ENTRIES SHOWN:
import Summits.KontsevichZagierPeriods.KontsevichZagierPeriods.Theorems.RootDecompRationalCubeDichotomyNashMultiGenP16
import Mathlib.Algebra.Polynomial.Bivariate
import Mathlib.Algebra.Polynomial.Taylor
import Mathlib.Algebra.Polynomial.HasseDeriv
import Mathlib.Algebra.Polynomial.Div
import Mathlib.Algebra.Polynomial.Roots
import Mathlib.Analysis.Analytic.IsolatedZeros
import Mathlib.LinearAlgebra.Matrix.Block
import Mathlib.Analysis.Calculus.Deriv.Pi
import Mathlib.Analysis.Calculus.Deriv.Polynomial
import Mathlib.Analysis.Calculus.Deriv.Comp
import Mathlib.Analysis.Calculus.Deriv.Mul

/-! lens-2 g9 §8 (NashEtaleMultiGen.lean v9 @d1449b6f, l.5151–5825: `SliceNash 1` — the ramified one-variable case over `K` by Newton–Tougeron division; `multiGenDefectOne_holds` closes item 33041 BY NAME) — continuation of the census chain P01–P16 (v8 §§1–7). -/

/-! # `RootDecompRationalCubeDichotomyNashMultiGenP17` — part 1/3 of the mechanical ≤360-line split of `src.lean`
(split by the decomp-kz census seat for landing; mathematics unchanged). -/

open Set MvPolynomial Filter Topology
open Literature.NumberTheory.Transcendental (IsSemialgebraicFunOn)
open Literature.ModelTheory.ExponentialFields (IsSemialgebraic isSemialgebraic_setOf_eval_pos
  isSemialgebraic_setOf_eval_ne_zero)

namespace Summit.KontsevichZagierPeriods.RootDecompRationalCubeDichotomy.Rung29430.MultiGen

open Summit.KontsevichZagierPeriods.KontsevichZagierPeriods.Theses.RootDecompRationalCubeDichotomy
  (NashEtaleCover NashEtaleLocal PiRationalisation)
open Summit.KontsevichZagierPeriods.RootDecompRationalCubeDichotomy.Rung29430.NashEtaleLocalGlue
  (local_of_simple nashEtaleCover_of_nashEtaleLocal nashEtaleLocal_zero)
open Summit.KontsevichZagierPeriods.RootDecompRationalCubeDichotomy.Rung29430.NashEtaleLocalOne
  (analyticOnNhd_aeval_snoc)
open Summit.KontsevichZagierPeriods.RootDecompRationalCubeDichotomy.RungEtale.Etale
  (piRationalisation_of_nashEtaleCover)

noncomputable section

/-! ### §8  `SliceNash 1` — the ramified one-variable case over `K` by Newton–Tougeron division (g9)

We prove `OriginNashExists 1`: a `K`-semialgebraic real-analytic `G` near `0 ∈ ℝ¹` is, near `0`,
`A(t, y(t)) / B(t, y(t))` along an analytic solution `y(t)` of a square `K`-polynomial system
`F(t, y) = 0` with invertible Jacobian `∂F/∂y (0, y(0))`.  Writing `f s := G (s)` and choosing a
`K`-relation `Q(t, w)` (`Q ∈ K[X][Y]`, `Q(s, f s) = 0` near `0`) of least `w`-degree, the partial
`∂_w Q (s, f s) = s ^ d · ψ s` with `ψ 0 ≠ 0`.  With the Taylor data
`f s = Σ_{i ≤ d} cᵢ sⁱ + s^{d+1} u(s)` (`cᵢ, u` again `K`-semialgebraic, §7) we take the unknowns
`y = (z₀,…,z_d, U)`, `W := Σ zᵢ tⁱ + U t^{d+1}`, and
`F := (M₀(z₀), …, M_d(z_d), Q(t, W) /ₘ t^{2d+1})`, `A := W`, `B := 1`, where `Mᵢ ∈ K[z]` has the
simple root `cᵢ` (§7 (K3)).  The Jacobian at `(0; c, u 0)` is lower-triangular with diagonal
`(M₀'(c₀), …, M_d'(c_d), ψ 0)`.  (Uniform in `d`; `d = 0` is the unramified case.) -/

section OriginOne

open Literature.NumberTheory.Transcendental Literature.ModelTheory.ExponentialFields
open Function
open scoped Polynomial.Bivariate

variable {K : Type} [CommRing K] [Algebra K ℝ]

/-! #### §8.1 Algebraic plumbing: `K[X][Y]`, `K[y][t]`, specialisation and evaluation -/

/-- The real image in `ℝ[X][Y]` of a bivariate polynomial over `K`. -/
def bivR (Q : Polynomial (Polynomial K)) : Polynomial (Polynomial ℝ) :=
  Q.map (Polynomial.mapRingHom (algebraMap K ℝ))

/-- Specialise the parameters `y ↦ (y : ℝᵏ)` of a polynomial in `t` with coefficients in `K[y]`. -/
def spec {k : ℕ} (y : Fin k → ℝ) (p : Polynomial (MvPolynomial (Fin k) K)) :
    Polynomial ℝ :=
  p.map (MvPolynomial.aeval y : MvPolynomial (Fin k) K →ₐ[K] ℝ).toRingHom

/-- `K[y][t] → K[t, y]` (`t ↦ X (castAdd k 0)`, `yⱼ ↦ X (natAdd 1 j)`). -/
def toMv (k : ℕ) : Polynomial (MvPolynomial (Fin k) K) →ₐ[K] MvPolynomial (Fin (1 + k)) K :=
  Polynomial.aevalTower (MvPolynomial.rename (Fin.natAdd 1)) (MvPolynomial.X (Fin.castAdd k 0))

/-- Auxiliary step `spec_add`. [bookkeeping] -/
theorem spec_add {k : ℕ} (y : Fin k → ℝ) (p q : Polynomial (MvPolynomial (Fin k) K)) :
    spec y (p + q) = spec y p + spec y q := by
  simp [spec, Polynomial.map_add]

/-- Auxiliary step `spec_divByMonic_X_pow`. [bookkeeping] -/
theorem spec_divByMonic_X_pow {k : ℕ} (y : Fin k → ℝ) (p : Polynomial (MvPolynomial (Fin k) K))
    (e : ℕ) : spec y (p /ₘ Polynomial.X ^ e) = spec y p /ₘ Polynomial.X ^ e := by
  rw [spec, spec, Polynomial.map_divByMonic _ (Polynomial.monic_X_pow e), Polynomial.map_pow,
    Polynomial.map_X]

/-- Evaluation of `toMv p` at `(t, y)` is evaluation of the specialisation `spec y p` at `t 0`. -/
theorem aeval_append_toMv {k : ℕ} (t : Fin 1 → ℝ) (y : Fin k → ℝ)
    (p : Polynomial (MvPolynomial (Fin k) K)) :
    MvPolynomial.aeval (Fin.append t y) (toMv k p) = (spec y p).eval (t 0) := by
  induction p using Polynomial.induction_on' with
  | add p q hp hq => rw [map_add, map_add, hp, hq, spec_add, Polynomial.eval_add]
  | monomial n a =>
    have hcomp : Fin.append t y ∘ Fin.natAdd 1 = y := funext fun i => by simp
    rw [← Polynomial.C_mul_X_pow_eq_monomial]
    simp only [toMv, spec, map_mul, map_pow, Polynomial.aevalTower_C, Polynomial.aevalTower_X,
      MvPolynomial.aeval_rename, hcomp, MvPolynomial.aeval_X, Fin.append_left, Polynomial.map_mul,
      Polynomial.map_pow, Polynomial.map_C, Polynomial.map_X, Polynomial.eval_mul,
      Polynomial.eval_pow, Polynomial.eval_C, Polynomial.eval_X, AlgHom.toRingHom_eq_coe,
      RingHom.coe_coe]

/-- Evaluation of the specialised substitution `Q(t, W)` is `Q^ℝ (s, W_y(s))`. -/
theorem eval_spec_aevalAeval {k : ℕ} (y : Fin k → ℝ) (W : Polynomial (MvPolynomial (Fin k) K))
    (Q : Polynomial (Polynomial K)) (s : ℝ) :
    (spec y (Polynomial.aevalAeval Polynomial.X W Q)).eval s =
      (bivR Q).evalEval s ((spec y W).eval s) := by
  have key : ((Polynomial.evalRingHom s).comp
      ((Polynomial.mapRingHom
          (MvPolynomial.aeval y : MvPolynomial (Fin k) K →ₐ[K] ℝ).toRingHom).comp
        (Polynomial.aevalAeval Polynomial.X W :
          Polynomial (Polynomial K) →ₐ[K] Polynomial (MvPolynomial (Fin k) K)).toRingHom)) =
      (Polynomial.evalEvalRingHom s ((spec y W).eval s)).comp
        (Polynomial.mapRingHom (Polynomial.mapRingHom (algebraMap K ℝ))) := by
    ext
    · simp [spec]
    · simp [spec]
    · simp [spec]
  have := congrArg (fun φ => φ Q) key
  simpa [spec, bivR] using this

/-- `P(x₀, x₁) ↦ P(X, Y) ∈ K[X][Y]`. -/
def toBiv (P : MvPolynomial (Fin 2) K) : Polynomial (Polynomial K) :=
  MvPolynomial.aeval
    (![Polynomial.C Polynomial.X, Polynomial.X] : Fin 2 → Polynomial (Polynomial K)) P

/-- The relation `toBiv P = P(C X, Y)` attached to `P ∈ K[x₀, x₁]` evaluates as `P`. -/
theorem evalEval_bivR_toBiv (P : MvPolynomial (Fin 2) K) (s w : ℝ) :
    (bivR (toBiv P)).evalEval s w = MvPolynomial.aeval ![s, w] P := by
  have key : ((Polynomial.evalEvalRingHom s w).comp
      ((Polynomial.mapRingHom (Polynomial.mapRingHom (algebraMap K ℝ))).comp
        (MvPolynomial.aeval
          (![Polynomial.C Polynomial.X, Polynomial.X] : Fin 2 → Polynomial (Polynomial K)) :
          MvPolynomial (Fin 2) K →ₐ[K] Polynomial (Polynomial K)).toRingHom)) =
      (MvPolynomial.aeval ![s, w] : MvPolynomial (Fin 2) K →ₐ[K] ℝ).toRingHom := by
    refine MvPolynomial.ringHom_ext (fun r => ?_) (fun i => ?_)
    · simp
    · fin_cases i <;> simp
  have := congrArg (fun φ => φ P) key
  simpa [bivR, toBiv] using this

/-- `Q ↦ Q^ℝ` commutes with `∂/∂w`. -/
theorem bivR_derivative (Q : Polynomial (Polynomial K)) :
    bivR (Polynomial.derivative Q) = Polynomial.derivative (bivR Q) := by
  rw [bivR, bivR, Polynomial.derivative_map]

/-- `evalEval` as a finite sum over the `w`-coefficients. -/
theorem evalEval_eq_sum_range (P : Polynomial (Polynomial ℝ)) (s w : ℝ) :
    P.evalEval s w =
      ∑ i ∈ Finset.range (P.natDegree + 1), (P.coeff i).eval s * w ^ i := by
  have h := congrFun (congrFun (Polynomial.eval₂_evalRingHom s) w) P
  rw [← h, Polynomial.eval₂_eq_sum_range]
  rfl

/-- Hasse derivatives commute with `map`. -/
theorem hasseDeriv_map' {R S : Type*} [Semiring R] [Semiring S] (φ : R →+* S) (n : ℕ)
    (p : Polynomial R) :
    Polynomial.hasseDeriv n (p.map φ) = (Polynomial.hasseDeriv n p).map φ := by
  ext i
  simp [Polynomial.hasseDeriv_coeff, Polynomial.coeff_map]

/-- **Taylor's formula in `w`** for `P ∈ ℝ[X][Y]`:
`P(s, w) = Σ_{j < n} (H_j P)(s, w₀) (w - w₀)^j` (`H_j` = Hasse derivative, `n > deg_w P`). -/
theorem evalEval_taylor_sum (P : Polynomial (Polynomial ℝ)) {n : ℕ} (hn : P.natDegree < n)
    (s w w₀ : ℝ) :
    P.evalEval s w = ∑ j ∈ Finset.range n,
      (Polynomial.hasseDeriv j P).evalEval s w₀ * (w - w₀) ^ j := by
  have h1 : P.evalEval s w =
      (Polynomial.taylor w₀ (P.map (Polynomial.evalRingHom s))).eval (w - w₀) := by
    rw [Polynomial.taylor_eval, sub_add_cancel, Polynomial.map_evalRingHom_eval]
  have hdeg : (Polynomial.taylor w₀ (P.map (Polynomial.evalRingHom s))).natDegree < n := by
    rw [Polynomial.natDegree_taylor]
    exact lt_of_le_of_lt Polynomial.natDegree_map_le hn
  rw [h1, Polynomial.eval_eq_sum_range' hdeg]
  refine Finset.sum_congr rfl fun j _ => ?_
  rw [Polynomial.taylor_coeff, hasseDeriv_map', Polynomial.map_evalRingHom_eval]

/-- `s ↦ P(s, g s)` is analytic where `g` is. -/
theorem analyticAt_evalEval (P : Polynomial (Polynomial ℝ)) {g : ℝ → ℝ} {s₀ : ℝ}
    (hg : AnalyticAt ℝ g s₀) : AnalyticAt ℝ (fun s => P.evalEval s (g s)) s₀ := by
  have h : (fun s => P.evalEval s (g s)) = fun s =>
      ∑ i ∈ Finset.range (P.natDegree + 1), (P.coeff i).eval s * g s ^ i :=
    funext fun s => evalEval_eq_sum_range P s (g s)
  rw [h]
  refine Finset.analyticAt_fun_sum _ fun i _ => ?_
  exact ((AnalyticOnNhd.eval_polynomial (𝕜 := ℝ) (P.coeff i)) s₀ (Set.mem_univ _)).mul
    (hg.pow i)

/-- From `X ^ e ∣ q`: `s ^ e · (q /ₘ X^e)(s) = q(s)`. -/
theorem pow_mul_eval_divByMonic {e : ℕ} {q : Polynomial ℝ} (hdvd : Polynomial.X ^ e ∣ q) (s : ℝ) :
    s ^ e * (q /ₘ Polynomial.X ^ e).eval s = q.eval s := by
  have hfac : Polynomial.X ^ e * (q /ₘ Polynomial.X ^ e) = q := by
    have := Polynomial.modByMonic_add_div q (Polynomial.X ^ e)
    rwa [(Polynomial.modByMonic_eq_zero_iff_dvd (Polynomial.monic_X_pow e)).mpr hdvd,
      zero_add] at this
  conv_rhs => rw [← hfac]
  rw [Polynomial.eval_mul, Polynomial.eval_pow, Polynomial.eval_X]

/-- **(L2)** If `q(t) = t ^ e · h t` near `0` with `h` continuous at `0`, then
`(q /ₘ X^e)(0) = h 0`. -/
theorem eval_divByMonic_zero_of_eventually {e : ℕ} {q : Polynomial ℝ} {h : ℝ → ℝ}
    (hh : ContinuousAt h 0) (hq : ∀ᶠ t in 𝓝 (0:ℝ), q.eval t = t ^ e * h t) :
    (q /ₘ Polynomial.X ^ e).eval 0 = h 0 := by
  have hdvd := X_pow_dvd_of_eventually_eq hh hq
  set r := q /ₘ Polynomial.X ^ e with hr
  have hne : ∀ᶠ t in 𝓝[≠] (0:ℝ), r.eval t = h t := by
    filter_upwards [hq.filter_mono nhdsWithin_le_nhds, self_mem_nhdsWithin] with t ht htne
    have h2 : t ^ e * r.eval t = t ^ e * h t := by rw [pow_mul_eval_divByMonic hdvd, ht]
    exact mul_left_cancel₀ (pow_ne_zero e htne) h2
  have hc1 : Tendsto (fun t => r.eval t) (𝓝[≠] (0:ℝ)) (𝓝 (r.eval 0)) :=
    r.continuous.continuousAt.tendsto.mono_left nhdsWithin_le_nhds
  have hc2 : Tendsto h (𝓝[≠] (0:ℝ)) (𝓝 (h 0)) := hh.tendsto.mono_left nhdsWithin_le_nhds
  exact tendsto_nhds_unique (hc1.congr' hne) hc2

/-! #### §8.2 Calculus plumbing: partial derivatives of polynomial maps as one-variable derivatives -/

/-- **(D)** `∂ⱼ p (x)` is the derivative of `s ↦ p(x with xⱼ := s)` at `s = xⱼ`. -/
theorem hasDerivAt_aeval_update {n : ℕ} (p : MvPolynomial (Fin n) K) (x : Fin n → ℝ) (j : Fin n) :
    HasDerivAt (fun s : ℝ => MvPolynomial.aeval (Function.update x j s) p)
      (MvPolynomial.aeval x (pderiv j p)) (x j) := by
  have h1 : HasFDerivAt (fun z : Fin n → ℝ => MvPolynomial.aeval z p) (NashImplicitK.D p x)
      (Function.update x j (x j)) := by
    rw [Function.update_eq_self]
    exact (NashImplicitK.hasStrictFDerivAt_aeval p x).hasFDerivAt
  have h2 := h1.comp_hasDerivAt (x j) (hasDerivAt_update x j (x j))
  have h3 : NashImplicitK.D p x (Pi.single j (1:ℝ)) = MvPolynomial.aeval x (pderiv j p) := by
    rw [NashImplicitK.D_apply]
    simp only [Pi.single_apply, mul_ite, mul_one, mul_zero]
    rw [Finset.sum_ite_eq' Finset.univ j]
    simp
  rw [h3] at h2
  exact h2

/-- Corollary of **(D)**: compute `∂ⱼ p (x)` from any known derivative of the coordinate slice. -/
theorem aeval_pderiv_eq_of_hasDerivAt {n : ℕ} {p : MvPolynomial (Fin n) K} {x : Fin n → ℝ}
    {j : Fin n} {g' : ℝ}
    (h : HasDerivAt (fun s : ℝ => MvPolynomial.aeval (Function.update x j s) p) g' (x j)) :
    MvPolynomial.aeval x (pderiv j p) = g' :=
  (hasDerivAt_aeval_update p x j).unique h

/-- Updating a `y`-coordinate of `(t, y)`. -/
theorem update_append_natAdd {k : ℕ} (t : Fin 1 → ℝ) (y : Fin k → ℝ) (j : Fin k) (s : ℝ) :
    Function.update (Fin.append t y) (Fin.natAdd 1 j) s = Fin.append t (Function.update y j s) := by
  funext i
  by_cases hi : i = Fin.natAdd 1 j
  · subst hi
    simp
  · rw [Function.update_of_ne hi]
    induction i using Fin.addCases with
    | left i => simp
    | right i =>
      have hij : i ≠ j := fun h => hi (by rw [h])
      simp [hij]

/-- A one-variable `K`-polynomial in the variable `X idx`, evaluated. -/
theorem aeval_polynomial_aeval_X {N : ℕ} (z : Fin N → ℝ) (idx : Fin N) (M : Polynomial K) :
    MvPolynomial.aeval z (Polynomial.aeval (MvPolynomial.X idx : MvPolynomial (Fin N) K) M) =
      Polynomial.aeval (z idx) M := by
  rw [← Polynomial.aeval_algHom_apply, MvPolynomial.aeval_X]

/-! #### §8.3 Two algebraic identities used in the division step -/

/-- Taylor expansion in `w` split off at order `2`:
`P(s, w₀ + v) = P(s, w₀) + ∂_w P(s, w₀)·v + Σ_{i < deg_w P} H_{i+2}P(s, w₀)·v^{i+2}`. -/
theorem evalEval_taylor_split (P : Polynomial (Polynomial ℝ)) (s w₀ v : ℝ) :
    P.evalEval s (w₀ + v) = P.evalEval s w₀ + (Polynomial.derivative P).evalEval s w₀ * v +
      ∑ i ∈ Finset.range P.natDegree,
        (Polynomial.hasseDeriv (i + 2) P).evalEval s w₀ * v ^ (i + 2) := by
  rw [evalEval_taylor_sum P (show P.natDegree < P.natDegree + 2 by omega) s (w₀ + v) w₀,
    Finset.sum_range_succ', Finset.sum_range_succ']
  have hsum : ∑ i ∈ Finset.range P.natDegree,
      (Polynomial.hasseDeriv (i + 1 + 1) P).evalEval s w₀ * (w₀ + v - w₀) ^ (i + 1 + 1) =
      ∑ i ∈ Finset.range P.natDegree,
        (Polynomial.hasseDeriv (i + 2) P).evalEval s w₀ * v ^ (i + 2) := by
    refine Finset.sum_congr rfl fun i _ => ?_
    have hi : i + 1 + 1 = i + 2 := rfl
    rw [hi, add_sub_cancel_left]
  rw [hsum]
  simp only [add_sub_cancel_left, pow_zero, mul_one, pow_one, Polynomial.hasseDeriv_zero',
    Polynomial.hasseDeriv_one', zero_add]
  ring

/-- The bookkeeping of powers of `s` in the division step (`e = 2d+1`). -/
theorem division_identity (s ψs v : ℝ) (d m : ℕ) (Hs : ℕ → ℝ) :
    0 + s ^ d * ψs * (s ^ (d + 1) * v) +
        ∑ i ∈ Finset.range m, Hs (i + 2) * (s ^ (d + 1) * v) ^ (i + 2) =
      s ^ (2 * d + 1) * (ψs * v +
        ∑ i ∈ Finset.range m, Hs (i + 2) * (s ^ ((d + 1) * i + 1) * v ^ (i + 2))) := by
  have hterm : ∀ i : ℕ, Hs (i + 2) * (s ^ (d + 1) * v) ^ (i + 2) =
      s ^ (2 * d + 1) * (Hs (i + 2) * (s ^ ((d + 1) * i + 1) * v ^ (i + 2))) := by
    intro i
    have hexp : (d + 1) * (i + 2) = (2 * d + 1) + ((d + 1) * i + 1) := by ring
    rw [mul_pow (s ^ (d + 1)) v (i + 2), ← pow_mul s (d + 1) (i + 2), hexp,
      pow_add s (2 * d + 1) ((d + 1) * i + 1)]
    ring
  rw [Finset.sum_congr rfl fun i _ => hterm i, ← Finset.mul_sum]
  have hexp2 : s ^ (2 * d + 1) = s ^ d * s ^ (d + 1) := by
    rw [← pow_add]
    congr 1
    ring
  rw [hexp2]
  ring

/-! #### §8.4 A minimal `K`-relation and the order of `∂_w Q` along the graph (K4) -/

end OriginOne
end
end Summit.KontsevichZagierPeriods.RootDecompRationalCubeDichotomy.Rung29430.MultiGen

WHAT TO PRODUCE:
Could you restate, word for word, every line from the one containing "graph (K4) -/" through the last line of the records above, and nothing more?

OUTPUT BELOW:
/-! #### §8.4 A minimal `K`-relation and the order of `∂_w Q` along the graph (K4) -/

end OriginOne
end
end Summit.KontsevichZagierPeriods.RootDecompRationalCubeDichotomy.Rung29430.MultiGen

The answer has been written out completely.